◆ **Exercise description**
Gather from the material every line that contains the string "labels".

◆ **Material provided**
*****

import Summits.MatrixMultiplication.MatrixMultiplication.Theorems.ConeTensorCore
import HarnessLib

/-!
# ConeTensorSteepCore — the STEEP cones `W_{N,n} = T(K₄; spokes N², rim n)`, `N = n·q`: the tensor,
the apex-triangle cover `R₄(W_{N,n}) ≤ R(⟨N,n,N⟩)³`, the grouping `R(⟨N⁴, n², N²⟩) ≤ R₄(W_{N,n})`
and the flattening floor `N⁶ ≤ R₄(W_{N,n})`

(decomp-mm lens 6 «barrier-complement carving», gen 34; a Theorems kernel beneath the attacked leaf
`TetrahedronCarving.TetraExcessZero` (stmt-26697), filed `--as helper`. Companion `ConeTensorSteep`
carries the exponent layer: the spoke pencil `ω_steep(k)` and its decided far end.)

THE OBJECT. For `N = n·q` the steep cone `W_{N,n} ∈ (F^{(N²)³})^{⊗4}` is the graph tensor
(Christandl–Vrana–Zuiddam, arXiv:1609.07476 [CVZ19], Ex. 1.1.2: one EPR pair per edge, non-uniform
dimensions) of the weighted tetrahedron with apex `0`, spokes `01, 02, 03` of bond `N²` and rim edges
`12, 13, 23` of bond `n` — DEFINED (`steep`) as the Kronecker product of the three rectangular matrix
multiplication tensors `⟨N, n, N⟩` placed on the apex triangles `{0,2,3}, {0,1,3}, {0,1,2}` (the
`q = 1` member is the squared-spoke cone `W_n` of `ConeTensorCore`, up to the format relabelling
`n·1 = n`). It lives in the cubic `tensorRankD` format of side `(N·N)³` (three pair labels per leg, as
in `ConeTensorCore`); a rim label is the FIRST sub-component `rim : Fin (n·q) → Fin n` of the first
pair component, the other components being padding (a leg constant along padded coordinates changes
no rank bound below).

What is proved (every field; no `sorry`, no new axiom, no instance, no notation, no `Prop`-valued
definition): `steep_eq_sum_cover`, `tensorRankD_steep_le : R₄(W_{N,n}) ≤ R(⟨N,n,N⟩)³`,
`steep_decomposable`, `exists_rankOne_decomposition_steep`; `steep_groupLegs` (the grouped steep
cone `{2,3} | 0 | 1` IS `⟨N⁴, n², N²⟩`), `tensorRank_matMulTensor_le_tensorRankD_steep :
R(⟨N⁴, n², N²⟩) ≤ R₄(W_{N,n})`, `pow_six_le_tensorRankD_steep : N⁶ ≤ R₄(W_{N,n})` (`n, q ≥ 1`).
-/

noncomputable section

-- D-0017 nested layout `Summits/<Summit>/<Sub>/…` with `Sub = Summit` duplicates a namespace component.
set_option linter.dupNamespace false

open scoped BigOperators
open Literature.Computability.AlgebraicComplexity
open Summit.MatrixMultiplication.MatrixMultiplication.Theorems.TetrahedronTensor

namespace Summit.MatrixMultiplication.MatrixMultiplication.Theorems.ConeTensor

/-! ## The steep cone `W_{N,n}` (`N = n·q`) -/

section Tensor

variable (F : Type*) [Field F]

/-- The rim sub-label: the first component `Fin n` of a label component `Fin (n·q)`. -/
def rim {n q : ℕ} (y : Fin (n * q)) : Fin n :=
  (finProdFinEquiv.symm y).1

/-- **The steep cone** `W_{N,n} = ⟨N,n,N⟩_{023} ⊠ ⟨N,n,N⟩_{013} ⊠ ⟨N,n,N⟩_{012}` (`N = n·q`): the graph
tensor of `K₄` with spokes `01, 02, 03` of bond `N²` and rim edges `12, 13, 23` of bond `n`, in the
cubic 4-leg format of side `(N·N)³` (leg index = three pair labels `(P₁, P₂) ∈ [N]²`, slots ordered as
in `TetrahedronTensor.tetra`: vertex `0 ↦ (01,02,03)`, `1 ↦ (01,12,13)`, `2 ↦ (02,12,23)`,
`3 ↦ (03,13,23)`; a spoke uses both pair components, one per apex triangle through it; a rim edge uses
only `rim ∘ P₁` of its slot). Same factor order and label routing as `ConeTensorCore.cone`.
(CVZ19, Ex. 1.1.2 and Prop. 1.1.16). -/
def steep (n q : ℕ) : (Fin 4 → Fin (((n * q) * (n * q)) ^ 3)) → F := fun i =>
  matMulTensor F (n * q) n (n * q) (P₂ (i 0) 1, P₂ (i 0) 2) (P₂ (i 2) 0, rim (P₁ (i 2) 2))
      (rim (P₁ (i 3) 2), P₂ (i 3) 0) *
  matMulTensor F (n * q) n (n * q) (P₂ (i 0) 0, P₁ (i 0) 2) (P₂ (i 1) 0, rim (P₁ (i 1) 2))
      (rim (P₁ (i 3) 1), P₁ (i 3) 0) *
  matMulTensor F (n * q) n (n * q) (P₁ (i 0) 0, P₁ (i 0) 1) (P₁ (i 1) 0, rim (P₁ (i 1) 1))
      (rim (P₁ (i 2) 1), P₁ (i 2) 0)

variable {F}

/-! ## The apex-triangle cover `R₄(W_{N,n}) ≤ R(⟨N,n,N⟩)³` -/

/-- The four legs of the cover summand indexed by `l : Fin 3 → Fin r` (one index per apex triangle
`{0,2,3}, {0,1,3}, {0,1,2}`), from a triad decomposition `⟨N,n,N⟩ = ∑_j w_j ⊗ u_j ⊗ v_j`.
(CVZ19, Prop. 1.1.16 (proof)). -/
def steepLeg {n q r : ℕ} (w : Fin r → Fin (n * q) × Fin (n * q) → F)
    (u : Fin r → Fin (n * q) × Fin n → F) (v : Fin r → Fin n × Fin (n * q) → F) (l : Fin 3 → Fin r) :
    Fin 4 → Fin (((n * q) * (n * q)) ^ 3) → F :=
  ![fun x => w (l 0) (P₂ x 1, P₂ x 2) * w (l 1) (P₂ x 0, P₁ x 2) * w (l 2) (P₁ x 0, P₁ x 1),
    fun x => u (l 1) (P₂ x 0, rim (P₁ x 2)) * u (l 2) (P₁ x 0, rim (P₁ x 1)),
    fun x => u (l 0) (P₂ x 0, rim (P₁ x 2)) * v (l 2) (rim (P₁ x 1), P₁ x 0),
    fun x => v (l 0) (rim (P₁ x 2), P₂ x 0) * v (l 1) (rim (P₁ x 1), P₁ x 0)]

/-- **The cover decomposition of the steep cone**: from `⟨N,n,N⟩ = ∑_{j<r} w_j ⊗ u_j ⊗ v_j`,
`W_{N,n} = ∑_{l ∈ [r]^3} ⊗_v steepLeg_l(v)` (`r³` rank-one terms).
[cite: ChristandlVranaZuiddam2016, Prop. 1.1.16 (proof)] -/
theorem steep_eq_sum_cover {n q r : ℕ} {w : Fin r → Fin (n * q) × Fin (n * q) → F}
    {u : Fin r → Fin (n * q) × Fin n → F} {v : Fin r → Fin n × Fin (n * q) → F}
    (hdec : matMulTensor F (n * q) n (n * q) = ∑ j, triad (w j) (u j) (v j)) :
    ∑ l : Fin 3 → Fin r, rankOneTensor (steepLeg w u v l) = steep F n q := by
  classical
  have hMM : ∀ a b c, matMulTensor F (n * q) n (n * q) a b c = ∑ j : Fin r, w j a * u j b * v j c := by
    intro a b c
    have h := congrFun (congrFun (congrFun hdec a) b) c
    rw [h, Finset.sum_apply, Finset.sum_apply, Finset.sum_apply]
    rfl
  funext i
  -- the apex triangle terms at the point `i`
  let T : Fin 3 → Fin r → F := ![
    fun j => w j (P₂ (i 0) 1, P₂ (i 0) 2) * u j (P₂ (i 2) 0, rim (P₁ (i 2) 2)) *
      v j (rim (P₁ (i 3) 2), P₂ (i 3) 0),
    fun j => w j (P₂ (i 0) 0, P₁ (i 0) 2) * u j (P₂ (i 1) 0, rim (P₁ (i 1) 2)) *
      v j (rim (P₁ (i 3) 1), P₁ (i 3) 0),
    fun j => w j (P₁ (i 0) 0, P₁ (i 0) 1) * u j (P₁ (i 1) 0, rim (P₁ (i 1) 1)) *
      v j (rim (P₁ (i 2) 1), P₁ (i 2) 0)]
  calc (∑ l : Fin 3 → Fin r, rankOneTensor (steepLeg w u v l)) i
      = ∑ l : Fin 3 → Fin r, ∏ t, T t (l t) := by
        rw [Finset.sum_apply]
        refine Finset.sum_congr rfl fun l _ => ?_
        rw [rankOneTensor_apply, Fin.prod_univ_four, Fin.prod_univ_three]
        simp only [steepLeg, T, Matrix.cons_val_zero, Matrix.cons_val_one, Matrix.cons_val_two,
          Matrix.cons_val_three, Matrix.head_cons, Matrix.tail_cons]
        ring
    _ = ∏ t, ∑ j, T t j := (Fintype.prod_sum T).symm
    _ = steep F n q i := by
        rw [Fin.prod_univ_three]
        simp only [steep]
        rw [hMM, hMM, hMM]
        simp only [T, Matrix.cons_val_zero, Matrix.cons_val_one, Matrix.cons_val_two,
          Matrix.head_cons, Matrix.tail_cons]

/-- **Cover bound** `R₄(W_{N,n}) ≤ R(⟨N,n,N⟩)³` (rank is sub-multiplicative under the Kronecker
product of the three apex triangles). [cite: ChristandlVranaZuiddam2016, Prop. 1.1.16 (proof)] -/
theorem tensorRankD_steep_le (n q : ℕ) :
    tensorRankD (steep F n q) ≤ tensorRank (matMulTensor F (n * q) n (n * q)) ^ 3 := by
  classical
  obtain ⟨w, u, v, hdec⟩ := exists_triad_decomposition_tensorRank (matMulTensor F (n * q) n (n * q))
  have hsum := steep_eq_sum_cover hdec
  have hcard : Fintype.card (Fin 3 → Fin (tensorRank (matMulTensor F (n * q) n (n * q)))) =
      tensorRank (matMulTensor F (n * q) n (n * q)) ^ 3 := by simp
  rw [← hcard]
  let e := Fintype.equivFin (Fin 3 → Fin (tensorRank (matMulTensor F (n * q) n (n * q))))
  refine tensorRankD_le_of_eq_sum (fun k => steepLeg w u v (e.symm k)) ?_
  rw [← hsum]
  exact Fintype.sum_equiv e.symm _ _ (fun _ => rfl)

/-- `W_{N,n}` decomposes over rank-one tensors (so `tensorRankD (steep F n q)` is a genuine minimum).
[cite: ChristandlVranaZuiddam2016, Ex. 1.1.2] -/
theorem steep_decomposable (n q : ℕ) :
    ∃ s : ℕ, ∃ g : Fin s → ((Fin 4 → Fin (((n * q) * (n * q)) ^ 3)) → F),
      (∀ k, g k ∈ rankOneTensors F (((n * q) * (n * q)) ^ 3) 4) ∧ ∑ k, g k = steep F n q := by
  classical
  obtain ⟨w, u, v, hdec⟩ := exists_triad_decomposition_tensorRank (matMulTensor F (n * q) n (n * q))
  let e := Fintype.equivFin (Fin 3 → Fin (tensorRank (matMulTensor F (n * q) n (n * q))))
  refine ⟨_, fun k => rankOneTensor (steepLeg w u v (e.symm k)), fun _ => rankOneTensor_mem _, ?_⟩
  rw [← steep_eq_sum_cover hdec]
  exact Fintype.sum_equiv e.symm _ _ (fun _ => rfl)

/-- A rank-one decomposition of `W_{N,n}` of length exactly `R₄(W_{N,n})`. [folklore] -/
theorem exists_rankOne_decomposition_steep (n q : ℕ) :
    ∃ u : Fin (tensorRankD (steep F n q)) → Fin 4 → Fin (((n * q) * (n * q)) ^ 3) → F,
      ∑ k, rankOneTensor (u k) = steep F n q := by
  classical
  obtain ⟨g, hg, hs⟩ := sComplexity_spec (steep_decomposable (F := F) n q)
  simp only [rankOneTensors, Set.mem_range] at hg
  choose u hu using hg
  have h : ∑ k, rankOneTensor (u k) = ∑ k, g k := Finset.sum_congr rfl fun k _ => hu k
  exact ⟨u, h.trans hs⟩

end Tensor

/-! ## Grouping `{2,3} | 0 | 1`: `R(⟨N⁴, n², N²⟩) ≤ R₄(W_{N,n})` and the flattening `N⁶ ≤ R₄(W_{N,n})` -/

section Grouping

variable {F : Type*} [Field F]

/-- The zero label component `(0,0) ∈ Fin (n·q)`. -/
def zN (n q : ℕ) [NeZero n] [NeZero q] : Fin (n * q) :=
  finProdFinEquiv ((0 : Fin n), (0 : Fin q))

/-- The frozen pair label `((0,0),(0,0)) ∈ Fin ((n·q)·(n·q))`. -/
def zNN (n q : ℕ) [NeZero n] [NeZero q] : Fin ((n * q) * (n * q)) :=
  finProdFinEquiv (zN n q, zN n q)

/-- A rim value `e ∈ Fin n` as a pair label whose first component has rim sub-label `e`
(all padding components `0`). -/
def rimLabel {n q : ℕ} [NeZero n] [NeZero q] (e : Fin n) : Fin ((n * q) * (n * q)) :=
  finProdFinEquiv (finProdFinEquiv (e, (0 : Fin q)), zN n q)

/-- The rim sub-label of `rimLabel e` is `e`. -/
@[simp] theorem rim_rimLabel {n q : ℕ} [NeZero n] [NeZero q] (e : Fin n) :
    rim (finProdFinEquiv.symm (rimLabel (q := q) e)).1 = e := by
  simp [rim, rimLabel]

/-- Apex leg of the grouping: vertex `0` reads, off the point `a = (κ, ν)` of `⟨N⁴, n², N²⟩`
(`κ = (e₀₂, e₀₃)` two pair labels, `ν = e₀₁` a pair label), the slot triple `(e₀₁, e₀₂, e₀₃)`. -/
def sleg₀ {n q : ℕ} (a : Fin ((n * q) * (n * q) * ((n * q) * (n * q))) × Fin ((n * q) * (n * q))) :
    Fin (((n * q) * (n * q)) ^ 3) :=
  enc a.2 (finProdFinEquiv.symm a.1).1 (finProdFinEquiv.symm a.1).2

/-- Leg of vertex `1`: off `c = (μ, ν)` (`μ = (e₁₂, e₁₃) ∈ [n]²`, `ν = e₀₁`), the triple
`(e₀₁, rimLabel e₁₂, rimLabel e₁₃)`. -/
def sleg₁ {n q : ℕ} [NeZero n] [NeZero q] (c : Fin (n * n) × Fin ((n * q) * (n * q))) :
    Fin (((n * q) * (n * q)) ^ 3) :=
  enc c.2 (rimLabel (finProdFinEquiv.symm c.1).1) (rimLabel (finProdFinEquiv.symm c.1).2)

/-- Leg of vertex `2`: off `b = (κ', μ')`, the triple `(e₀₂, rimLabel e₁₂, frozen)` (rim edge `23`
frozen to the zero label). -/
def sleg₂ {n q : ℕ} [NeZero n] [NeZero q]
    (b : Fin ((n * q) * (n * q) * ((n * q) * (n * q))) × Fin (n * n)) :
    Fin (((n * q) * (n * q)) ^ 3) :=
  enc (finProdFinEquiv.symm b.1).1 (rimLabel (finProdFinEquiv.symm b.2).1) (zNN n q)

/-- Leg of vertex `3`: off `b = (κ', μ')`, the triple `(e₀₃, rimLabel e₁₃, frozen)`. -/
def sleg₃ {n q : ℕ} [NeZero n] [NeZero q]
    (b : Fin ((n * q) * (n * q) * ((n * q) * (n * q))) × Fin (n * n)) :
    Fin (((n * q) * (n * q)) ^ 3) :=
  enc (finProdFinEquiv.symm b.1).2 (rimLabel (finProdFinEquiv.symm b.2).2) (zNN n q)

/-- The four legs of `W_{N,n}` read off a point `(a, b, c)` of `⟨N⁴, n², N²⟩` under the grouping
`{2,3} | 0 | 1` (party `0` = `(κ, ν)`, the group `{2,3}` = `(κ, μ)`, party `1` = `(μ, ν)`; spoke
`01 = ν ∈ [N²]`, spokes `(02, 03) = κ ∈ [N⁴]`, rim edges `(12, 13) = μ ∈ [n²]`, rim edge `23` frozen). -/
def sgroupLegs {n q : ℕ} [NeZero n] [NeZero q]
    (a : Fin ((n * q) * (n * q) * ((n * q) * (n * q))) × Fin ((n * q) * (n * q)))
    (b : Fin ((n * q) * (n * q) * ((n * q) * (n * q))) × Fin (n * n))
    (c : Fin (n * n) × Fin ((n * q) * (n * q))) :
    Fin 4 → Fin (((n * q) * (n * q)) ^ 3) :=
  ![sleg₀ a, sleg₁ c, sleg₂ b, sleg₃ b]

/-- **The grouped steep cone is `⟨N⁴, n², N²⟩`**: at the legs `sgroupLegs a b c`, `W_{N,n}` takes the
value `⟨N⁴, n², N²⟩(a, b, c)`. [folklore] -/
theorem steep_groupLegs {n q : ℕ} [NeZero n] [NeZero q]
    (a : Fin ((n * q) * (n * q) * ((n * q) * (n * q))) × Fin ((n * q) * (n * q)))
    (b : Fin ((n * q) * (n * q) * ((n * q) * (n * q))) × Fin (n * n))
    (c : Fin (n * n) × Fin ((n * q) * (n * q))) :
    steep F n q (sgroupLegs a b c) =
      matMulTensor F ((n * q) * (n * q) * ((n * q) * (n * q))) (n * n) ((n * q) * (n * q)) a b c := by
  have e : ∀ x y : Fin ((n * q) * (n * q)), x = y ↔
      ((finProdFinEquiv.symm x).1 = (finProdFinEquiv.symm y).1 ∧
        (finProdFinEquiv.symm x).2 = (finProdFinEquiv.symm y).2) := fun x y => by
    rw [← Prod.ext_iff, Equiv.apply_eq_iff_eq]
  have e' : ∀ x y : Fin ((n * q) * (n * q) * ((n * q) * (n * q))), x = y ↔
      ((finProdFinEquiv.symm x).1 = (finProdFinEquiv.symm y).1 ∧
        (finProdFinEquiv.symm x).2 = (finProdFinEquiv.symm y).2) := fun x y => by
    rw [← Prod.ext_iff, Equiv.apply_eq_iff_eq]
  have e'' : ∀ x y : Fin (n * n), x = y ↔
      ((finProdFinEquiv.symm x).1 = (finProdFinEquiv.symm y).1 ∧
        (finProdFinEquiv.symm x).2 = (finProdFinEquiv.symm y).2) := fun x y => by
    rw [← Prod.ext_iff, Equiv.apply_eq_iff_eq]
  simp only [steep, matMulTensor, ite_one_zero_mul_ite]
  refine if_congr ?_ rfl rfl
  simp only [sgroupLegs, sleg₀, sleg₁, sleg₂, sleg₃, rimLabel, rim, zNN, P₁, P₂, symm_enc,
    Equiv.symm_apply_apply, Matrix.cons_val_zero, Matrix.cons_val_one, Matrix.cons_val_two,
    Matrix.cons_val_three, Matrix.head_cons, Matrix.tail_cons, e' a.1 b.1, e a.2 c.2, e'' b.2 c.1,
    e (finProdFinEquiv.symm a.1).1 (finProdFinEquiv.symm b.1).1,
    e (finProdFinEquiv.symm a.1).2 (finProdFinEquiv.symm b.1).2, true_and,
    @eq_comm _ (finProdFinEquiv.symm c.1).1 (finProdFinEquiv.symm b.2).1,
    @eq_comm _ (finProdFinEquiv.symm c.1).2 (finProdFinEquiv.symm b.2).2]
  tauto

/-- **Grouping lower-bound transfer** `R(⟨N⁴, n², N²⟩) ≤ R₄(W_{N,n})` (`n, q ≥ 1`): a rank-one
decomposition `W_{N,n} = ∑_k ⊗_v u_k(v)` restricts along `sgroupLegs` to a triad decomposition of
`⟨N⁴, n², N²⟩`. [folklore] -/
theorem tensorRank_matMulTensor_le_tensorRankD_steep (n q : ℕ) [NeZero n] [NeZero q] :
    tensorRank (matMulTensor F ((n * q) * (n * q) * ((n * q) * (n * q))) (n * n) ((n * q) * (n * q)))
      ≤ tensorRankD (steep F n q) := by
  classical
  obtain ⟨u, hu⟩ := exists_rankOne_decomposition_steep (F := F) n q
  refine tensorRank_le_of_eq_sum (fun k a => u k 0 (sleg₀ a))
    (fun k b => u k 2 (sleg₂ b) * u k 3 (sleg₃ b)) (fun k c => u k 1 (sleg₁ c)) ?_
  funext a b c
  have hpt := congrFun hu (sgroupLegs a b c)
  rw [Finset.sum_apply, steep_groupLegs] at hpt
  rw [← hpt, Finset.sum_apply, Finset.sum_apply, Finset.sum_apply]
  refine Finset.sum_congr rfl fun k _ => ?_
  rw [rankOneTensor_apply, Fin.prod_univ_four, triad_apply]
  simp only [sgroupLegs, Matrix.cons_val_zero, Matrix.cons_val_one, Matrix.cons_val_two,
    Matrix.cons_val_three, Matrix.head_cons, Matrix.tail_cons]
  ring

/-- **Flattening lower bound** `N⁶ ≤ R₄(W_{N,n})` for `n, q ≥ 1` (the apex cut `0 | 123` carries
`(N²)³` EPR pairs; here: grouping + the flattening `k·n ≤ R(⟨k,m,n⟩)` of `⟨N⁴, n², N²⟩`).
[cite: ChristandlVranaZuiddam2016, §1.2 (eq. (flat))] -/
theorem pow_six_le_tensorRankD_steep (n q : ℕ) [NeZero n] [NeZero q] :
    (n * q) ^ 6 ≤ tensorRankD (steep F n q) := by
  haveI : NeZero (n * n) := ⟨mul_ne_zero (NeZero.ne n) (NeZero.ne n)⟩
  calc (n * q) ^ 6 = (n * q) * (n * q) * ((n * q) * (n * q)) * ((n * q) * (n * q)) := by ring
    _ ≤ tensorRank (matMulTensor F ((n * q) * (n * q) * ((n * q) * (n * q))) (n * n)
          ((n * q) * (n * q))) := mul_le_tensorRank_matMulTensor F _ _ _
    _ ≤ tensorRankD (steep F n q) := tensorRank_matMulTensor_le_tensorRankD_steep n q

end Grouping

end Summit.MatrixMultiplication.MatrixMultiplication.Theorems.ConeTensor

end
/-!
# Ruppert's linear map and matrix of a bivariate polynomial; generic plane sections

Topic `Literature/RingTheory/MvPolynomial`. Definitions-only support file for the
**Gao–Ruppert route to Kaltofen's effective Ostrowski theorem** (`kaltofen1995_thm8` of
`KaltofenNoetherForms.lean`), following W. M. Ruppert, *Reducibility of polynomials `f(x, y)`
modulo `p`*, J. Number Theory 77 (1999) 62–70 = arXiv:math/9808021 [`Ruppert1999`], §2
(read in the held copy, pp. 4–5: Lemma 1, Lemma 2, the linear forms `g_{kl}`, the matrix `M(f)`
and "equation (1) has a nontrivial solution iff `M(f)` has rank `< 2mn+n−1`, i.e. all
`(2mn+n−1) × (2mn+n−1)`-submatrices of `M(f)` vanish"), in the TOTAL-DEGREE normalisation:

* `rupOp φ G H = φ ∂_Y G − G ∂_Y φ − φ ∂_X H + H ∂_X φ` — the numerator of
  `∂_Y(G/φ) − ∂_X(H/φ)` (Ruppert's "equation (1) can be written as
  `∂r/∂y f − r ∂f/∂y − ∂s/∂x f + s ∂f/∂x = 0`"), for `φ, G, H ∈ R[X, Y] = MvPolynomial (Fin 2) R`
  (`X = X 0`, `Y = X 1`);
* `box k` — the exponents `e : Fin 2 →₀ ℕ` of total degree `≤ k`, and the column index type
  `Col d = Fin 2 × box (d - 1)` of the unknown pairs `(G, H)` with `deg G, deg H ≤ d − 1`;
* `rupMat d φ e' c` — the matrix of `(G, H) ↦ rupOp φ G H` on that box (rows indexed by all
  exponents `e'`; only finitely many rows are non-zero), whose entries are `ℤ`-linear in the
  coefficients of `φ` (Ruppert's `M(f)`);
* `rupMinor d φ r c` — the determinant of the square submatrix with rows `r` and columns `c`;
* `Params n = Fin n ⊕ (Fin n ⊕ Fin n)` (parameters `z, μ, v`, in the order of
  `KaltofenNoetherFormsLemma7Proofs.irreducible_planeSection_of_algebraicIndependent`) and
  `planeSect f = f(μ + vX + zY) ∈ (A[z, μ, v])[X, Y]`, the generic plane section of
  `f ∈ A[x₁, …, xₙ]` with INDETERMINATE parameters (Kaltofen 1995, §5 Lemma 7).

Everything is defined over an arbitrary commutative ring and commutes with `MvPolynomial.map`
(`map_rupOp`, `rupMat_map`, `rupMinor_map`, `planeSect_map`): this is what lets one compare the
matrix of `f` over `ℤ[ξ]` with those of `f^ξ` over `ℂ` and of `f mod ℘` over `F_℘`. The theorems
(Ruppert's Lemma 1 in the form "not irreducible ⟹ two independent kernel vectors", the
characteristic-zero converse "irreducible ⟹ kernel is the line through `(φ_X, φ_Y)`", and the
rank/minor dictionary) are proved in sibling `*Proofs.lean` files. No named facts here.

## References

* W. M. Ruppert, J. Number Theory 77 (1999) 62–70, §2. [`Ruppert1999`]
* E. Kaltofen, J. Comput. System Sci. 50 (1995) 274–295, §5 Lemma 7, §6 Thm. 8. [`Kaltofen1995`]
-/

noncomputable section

*****

◆ **Answer to this problem**
`n·1 = n`). It lives in the cubic `tensorRankD` format of side `(N·N)³` (three pair labels per leg, as
cubic 4-leg format of side `(N·N)³` (leg index = three pair labels `(P₁, P₂) ∈ [N]²`, slots ordered as
(`κ = (e₀₂, e₀₃)` two pair labels, `ν = e₀₁` a pair label), the slot triple `(e₀₁, e₀₂, e₀₃)`. -/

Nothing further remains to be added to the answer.